37. In base a tale giurisprudenza non è tuttavia necessario che l'atto giuridico contenga tutti gli elementi di fatto o di diritto pertinenti. E' sufficiente che si possano dedurre l'obiettivo perseguito dalla Commissione con la disciplina controversa nei suoi caratteri essenziali, nonché i criteri per l'adozione di tale normativa. Ciò può avvenire anche con riferimento al regolamento di base .
38. L'atto giuridico controverso è, inoltre, un regolamento, quindi un atto giuridico di carattere generale, per il quale valgono, con riferimento all'obbligo di motivazione, requisiti meno rigorosi .
39. Nella fattispecie le indicazioni della giurisprudenza della Corte sono state seguite. Infatti il regolamento controverso serve per la determinazione degli importi previsti dal regolamento di base e rientra con ciò nell'ambito della regolamentazione complessiva. L'allegato I del regolamento controverso contiene, inoltre, un chiarimento sulle modalità di calcolo.
40. Inoltre erano perfettamente a disposizione degli interessati le necessarie grandezze di riferimento per eseguire in seguito il calcolo effettuato dalla Commissione. Visto che ai sensi dell'art. 3, n. 6, del regolamento di base è necessaria solo «una breve spiegazione», la Commissione si poteva limitare a determinate indicazioni.

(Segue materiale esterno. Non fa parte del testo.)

import Summits.AtomisticToContinuum.FouriersLaw.Theorems.BondHeatUncertaintySubdiffusiveBondHeatJunctionRatioLocalityFrames

/-!
# `JunctionRatioPeeling` — file 17a: CONTACT PEELING of the relative-locality door, and the DEPTH LADDER of contact laws
# (cell `decomp-a2c`, lens-1 «grading / quantitative ladder», gen 61; beneath the door of record
# `(∀ ρ < 1, RelativeLocalityLaw ρ) ∧ EscapeInfZero ⟹ AsymptoticSeriesLaw` of files 15a/16, target 11071)

The door's profile piece `RelativeBlockLawAt … ρ L₀` (file 15a) bounds from below the first-order drop from the HOT BATH to the last site
of the end block `u` of the composite chain `[ u | L₀ | v ]` (`N = u + L₀ + v`, steady state at `(T + δ/2, T − δ/2)`):
`(T + δ/2) − ⟨p_{u−1}²⟩ ≥ δ·(ρ·E_N/E_u − ε)` (and the mirror clause at the cold end).  That drop is the sum of
(i) the drop over the first `d + 1` sites — the CONTACT REGION of depth `d + 1` (bath ↦ site `d`), and (ii) the INTERNAL drop of the block
(site `d` ↦ site `u − 1`).  This file grades the door along the DEPTH axis `d = 0, 1, 2, …` by peeling (i) off:

* `ContactPositivityAt … d` [NFO_d] — NO FIRST-ORDER OVERSHOOT at depth `d + 1`: `(T + δ/2) − ⟨p_d²⟩ ≥ −εδ` and `⟨p_{N−1−d}²⟩ − (T − δ/2) ≥ −εδ`
  for every long chain: to first order in `δ` no site of the contact region is hotter than the hot bath (colder than the cold bath).
  Idea class: POSITIVITY of the cross-bath kinetic response `∂⟨p_d²⟩/∂T_R ≥ 0` («cooperative response»; phonon picture: the exit
  fraction of energy injected at site `d` through the far bath is `≥ 0`) — NOT a locality statement.  Harmonic member: TRUE at every depth
  (`∂⟨p_i²⟩/∂T_R = 2γ∫G_{i,N−1}² ≥ 0`; table below).  [piece · positivity]
* `ContactShareAt … C d` [CS_d] — BOUNDED CONTACT SHARE: the same two drops are `≤ δ·(C·E_N + ε)`: the contact region of depth `d + 1` carries at
  most `C` contact drops (`E_N·δ = j/γ + o(δ)` is the contact drop by the response identity).  Idea class: a LOCAL OHM UPPER BOUND for the
  first `d` bonds (bounded bond resistance next to the thermostat).  Harmonic member: TRUE, `C_d ↑ (1/2)/E_∞` (table).  [piece · local share]
* `PeeledBlockLawAt … ρ d L₀` [PBL] — the door's clause with the contact region PEELED: internal drop `⟨p_d²⟩ − ⟨p_{u−1}²⟩ ≥ δ·(ρ·E_N/E_u − ε)`
  (mirror at the cold end).  Idea class: bulk resistivity / locality (the door's own).  [piece · peeled door]

Seams (PROVED, bookkeeping at one small `δ` and one steady state): `relativeBlockLawAt_of_peeled : NFO_d ∧ PBL(ρ, d) ⟹ RelativeBlockLawAt ρ`
and the CONVERSE MODULO THE CONTACT SHARE `peeled_of_relativeBlockLawAt : RelativeBlockLawAt ρ ∧ CS_d(C) ∧ (E_n → 0) ⟹ PBL(ρ', d)` for every
`ρ' < ρ` — peeling any FIXED depth is LOSSLESS up to the ratio slack: the bulk-locality content of the door is invariant under boundary
surgery (it is ATOMIC along the depth axis), and the only new content fixed-depth peeling exposes is the pair of LOCAL contact laws NFO_d / CS_d.
DEPTH LADDER («where the theorems stop»): depth 1 (`d = 0`, the bare contact) — BOTH contact laws are THEOREMS (file 17b
`…JunctionRatioPeelingDepthOne`: `contactPositivityAt_zero`, `contactShareAt_one_zero`, from the response identity 12237 + weak-NESS
uniqueness 0741 + the contact law `j = γ(T_L − ⟨p_0²⟩)`), so `PBL(ρ, 0) ⟹ RBL(ρ) ⟹ PBL(ρ', 0)` outright (mod `E_n → 0`); depth 2 (`d = 1`, the
FIRST BOND) — both laws UNDECIDED · IDEA-NEEDED (sign and size of the first-order drop across the bond adjacent to the thermostat, N-uniformly;
the one place in the chain with a priori Fisher-information control from the entropy production) · INSTRUMENTABLE (two site temperatures) =
the next grade.  LENS FINDING (harmonic calibration, exact Lyapunov/transfer computation `decomp-a2c-lens-1/g61/calib/harmonic_profile.py`,
`TABLE-harmonic.md`; ω₂ = γ = 1, lam = β = 0, N ≤ 64, sum-rule error ≤ 6·10⁻⁸): first-order profile `φ_i = ((T+δ/2) − ⟨p_i²⟩)/δ =
(0.1250, 0.4688, 0.4922, 0.4980, 0.4995, 0.4999, 0.5000, …)`, monotone, `E_∞ = 1/8`, contact-share constants `C_d = φ_d/E = 1, 3.75, 3.94, 3.98, → 4`;
hence the harmonic member satisfies `RelativeBlockLawAt ρ` iff `ρ < 1/2` but `PeeledBlockLawAt ρ d` iff `ρ < 1/2 − φ_d(∞) = 3/8, 1/32, 1/128,
1/512, … → 0`: PEELING MOVES THE PHONON THRESHOLD OF THE ρ-LADDER FROM 1/2 DOWN TO 0 (exponentially in the depth) — the peeled rungs
`PBL(ρ, d)`, `ρ > 0` small, `d ≥ 2`, are the weakest typed profile statements of the lineage that already exclude the ballistic member
(«the interior of an end block carries a non-vanishing share of the drop»), while all sequence-level pay-off stays at `ρ > 1/2`
(`exponentFloor_of_relativeLocalityLaw_of_escapeInfZero`).  Anharmonic instrument data of record: census cell j337563 (`D_N`, T = 1/3/10,
N ≤ 2048, `HOME/census/data/j337563/TABLE.md`) prices `E_N = D_N/((N−1)γ)` only; NO profile column exists yet (ask: `⟨p_0²⟩, ⟨p_1²⟩, ⟨p_2²⟩` at
both ends of the standing cells = NFO_1/CS_1 directly).
Frames by name: `relativeLocalityLaw_of_peeled`, `asymptoticSeriesLaw_of_peeled_of_escapeInfZero`,
`boundedResponse_of_peeled_of_escapeInfZero_of_subOhmicBootstrap` (11071 BY NAME), `peeledLocalityLaw_of_relativeLocalityLaw` (converse frame).
No `sorry`; standard axioms; imports only file 16 (tree).
-/

noncomputable section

41. In considerazione della risposta che propongo alla Corte di fornire, non occorre affrontare la questione se il regolamento sia totalmente o parzialmente nullo.
VII - Conclusione
42. Alla luce di quanto sopra, propongo alla Corte di pronunciarsi sulle questioni pregiudiziali nei seguenti termini:
Dall'esame delle questioni pregiudiziali non emergono elementi atti a inficiare la validità del regolamento (CEE) n. 525/93 sulla determinazione degli importi di riferimento regionali finali per i produttori di semi di soia, di colza, di ravizzone e di girasole per la campagna di commercializzazione 1992/93.